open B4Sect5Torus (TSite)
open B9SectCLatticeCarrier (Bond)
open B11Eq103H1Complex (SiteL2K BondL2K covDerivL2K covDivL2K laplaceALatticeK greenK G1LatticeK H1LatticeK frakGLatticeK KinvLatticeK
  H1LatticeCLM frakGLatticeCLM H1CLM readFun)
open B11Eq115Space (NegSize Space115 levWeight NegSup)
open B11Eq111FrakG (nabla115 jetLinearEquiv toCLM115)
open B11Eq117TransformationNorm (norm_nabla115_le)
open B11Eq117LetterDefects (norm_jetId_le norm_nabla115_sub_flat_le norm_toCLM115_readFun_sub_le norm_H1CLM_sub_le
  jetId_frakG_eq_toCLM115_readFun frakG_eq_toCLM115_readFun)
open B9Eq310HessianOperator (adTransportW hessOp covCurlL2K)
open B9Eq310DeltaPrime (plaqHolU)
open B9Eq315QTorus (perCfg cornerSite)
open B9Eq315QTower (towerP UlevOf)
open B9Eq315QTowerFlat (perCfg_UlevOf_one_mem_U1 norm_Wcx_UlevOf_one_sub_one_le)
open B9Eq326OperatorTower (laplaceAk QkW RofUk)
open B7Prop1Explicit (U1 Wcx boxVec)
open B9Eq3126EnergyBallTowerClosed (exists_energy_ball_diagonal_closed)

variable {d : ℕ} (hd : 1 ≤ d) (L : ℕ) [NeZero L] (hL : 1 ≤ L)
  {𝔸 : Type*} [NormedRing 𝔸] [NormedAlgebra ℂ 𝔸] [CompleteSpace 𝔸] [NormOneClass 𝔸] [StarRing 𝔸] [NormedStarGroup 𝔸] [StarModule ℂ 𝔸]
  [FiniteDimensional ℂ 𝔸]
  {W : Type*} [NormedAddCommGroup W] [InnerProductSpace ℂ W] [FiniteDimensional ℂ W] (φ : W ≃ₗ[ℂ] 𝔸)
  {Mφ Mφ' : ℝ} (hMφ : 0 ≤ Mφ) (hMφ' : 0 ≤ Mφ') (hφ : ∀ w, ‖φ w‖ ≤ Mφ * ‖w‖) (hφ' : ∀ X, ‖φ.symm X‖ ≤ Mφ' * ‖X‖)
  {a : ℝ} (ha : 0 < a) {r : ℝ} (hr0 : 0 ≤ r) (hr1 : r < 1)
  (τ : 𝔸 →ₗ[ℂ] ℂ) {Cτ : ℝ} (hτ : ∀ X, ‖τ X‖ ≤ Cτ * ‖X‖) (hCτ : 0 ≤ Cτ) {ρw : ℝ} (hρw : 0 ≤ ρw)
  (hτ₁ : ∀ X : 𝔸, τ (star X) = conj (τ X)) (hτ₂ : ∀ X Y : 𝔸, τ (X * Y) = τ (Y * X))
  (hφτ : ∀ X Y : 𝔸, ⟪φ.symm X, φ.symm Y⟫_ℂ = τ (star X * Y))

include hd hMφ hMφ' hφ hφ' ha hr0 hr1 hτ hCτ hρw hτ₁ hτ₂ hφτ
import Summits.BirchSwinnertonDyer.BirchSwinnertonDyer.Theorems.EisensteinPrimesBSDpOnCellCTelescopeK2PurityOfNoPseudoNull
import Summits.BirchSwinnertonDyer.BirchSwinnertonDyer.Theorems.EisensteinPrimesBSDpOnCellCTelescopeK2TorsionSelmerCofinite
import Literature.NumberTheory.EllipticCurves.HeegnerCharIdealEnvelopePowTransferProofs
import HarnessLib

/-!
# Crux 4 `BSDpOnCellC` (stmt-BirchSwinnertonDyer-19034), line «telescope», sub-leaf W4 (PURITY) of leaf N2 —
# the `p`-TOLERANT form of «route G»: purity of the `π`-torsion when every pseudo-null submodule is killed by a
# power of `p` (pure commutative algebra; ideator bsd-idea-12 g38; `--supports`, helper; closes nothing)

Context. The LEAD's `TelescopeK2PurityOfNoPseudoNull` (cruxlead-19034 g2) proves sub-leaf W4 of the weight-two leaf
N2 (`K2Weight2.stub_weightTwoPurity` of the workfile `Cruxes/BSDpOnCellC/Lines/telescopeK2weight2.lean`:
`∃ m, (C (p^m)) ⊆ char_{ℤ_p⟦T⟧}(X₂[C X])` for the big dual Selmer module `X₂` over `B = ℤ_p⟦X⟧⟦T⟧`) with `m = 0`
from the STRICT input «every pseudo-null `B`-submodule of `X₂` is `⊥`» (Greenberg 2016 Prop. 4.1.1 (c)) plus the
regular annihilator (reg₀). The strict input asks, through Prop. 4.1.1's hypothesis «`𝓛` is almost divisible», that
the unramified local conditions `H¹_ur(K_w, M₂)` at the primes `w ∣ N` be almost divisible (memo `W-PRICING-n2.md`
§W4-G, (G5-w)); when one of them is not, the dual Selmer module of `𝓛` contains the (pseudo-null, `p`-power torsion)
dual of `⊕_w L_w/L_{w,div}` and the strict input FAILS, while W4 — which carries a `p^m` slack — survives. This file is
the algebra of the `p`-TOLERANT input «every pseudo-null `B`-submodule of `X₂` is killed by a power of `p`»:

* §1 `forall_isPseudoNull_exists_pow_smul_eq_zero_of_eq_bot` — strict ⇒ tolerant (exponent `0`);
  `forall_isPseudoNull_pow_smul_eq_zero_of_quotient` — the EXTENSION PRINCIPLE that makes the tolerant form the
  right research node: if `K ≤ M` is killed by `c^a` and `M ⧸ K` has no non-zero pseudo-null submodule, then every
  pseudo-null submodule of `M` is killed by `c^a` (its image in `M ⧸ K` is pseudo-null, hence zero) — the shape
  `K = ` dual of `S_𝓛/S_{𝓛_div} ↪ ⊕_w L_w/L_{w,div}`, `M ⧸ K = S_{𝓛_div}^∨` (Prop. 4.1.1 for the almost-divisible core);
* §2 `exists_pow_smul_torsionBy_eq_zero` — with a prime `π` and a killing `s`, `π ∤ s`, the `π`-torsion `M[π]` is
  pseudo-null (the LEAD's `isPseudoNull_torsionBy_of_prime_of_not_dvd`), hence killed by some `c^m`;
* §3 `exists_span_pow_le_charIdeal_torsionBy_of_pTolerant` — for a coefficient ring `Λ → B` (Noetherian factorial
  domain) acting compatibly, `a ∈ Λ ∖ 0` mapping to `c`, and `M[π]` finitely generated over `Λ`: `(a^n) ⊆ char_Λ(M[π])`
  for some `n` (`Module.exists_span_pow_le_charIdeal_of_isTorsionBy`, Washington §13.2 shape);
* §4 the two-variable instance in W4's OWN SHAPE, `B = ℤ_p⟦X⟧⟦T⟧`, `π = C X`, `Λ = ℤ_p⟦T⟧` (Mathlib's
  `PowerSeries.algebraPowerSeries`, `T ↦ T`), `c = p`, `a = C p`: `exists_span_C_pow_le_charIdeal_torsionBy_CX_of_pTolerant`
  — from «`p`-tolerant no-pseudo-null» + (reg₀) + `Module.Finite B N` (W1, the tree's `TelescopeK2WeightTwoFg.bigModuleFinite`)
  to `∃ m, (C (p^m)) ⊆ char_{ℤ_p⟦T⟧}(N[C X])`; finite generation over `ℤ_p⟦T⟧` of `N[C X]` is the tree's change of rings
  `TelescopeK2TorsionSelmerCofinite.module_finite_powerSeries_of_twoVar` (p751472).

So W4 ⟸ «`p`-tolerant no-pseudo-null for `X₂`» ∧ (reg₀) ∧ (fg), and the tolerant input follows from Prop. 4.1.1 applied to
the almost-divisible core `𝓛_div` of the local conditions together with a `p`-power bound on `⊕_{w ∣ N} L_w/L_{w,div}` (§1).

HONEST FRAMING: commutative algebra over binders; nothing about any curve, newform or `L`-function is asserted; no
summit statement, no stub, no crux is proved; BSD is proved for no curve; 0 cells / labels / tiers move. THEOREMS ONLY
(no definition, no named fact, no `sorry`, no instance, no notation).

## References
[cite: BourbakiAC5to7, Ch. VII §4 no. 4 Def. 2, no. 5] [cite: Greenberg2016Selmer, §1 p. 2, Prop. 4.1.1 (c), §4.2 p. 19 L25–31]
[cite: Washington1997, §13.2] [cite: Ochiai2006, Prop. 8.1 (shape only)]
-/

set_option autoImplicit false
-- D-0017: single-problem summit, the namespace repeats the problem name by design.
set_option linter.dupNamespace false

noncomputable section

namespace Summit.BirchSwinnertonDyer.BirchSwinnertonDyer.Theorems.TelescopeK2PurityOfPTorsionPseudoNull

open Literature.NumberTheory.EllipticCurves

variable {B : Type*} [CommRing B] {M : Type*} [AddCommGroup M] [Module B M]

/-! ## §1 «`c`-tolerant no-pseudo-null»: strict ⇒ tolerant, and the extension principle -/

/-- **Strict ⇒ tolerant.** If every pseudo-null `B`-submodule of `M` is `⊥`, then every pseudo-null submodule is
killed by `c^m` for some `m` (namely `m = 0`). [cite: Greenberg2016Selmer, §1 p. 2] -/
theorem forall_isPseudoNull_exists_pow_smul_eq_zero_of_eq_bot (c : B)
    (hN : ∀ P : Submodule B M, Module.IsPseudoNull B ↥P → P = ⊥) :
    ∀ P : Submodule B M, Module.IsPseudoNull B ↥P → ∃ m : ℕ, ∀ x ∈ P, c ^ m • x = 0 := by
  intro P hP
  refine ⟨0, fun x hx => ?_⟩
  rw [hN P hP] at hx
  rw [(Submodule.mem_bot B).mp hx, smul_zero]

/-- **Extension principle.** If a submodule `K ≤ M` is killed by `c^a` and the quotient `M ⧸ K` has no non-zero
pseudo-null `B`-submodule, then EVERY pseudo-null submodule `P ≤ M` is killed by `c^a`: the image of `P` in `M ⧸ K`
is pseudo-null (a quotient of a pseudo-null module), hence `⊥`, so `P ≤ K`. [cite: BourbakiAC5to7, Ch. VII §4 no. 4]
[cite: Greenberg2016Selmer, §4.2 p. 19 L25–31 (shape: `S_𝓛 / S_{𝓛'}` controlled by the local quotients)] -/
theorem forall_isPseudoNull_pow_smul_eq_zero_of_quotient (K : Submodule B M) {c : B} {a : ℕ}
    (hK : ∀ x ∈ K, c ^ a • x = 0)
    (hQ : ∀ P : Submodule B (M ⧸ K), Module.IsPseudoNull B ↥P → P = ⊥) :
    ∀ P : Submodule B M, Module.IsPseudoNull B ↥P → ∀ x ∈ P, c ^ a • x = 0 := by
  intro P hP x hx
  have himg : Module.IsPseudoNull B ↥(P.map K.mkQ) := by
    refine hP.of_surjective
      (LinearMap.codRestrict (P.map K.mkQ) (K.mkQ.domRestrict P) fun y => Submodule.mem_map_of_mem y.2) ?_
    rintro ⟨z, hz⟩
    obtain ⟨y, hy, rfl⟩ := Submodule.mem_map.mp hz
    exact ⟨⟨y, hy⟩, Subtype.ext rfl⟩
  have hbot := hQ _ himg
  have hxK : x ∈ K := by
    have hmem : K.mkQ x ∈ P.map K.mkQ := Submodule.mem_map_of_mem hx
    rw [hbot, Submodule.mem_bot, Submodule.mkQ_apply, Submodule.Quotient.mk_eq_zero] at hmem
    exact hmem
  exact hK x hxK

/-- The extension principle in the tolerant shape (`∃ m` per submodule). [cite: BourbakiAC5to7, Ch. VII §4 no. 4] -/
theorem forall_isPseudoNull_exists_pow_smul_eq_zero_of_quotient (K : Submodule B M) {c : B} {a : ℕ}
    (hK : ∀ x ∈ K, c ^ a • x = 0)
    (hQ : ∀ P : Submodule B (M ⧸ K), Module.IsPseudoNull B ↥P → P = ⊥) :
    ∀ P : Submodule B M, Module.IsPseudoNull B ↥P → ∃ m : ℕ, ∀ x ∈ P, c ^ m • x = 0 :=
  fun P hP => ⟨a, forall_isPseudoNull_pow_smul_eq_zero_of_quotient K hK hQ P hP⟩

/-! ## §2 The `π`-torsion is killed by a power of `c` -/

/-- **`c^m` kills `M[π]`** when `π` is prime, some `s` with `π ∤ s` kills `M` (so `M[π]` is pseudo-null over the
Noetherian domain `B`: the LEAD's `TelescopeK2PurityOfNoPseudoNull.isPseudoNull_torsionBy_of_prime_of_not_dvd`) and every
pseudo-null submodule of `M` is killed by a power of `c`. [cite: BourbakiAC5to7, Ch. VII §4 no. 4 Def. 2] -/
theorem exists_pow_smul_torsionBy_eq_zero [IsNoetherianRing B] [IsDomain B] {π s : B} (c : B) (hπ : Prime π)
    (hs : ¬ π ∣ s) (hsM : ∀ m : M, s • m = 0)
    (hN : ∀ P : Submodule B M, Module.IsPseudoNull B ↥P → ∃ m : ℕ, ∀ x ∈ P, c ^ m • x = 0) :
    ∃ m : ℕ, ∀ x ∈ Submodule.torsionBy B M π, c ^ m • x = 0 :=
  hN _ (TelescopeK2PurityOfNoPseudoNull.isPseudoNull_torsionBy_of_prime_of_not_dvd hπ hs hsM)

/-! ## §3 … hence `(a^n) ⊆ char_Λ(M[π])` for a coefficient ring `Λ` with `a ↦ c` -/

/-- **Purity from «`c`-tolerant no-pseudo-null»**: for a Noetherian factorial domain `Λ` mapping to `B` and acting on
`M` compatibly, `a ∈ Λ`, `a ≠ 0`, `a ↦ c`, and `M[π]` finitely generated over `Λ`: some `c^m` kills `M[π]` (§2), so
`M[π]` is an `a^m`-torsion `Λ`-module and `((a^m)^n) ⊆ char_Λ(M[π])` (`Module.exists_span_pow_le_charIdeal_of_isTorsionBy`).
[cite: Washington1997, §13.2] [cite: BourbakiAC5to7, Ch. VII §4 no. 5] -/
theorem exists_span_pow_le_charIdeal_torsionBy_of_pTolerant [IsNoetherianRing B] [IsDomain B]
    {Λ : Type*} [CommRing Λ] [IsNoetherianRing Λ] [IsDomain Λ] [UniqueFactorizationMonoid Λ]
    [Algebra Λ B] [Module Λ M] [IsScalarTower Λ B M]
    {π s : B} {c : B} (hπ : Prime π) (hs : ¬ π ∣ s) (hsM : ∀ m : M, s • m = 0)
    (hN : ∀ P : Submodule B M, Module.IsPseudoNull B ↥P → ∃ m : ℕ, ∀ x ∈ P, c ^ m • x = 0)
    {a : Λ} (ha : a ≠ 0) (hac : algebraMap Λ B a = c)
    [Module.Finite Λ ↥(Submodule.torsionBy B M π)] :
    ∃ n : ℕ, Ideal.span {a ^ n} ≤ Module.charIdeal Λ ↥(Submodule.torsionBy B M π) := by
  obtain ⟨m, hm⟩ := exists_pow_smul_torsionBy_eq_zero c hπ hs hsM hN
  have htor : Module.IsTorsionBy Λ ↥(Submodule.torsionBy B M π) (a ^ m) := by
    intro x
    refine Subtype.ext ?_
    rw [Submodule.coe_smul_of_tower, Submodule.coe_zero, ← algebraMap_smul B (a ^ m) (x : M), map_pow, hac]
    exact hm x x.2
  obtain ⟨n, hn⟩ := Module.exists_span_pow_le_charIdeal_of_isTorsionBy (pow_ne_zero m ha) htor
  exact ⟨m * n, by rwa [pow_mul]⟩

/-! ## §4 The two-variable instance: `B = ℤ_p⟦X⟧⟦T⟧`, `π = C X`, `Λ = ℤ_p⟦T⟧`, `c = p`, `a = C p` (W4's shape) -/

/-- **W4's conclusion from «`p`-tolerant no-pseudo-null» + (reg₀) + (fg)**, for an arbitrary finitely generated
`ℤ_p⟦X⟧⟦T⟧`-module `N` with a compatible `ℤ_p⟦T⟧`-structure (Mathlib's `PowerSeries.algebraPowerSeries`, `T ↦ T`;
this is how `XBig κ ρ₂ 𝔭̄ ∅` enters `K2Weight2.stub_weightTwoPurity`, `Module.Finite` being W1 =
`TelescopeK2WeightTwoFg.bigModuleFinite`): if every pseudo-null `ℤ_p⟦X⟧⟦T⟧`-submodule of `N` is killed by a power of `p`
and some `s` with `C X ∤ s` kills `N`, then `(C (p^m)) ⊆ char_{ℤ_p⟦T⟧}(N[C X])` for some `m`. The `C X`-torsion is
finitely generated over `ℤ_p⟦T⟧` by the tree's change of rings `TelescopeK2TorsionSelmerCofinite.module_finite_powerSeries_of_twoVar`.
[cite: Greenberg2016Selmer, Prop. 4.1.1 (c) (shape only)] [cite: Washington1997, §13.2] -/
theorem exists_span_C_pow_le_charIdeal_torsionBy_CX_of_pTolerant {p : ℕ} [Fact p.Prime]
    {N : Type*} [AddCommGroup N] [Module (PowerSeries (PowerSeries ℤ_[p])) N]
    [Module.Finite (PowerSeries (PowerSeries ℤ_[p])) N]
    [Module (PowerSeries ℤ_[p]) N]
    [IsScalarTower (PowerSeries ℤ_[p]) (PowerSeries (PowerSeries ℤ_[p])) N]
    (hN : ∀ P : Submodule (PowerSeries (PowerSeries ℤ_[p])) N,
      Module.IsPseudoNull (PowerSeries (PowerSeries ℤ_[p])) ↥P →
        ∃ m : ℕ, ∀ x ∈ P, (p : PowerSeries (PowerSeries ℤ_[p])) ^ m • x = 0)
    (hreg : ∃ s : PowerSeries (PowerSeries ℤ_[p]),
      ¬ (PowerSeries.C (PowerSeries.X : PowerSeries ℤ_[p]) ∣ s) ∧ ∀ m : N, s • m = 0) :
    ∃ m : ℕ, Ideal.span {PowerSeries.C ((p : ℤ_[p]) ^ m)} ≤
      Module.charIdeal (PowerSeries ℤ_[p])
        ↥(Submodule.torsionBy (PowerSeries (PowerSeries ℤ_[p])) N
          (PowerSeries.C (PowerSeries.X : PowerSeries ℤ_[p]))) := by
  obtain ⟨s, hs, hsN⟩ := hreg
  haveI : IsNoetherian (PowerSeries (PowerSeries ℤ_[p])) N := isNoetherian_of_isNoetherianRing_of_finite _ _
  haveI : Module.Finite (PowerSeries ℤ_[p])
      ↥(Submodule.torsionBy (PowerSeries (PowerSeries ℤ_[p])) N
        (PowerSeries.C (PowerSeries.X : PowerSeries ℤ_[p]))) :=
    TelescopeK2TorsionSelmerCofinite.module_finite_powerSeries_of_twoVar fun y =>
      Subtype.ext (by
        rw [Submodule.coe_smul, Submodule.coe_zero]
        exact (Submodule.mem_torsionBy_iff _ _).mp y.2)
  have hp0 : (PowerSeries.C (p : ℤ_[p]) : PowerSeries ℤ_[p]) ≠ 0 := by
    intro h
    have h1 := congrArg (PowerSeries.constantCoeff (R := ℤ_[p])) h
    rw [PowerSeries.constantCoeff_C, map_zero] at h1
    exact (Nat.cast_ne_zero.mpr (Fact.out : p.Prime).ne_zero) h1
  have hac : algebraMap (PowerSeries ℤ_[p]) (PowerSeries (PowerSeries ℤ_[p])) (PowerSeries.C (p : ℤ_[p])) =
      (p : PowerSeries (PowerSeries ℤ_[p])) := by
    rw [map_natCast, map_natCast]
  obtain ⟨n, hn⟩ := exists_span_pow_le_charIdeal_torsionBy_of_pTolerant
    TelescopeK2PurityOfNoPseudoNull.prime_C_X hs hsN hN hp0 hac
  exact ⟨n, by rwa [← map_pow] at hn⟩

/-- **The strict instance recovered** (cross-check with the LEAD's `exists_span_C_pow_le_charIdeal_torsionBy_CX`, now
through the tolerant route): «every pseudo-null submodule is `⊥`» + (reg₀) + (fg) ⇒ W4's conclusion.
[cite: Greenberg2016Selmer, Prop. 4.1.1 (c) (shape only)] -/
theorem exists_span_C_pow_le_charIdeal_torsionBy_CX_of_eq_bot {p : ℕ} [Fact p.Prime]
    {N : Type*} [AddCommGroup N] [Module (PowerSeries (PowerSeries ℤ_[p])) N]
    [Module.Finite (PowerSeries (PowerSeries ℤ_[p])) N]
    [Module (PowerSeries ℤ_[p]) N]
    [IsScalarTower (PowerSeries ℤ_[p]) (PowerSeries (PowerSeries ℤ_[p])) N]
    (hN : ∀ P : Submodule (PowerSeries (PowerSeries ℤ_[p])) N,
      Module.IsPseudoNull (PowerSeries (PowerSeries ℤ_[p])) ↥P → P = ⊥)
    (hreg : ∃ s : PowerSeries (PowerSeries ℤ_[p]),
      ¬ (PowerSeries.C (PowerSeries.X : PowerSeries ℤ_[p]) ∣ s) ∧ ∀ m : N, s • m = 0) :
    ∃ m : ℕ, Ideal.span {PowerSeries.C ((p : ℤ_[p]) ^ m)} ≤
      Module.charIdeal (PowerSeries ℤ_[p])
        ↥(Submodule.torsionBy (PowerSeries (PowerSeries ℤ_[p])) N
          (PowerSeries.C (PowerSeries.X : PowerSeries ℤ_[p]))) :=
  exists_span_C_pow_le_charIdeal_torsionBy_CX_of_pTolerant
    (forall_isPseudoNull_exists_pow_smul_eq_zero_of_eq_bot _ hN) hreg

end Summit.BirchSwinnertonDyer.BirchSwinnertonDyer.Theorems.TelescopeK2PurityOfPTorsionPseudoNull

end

+===+

Output exactly the lines of the material above from the one containing "rw [hN P hP] at hx" up to and including the one containing "a • x = 0 := by".

  rw [hN P hP] at hx
  rw [(Submodule.mem_bot B).mp hx, smul_zero]

/-- **Extension principle.** If a submodule `K ≤ M` is killed by `c^a` and the quotient `M ⧸ K` has no non-zero
pseudo-null `B`-submodule, then EVERY pseudo-null submodule `P ≤ M` is killed by `c^a`: the image of `P` in `M ⧸ K`
is pseudo-null (a quotient of a pseudo-null module), hence `⊥`, so `P ≤ K`. [cite: BourbakiAC5to7, Ch. VII §4 no. 4]
[cite: Greenberg2016Selmer, §4.2 p. 19 L25–31 (shape: `S_𝓛 / S_{𝓛'}` controlled by the local quotients)] -/
theorem forall_isPseudoNull_pow_smul_eq_zero_of_quotient (K : Submodule B M) {c : B} {a : ℕ}
    (hK : ∀ x ∈ K, c ^ a • x = 0)
    (hQ : ∀ P : Submodule B (M ⧸ K), Module.IsPseudoNull B ↥P → P = ⊥) :
    ∀ P : Submodule B M, Module.IsPseudoNull B ↥P → ∀ x ∈ P, c ^ a • x = 0 := by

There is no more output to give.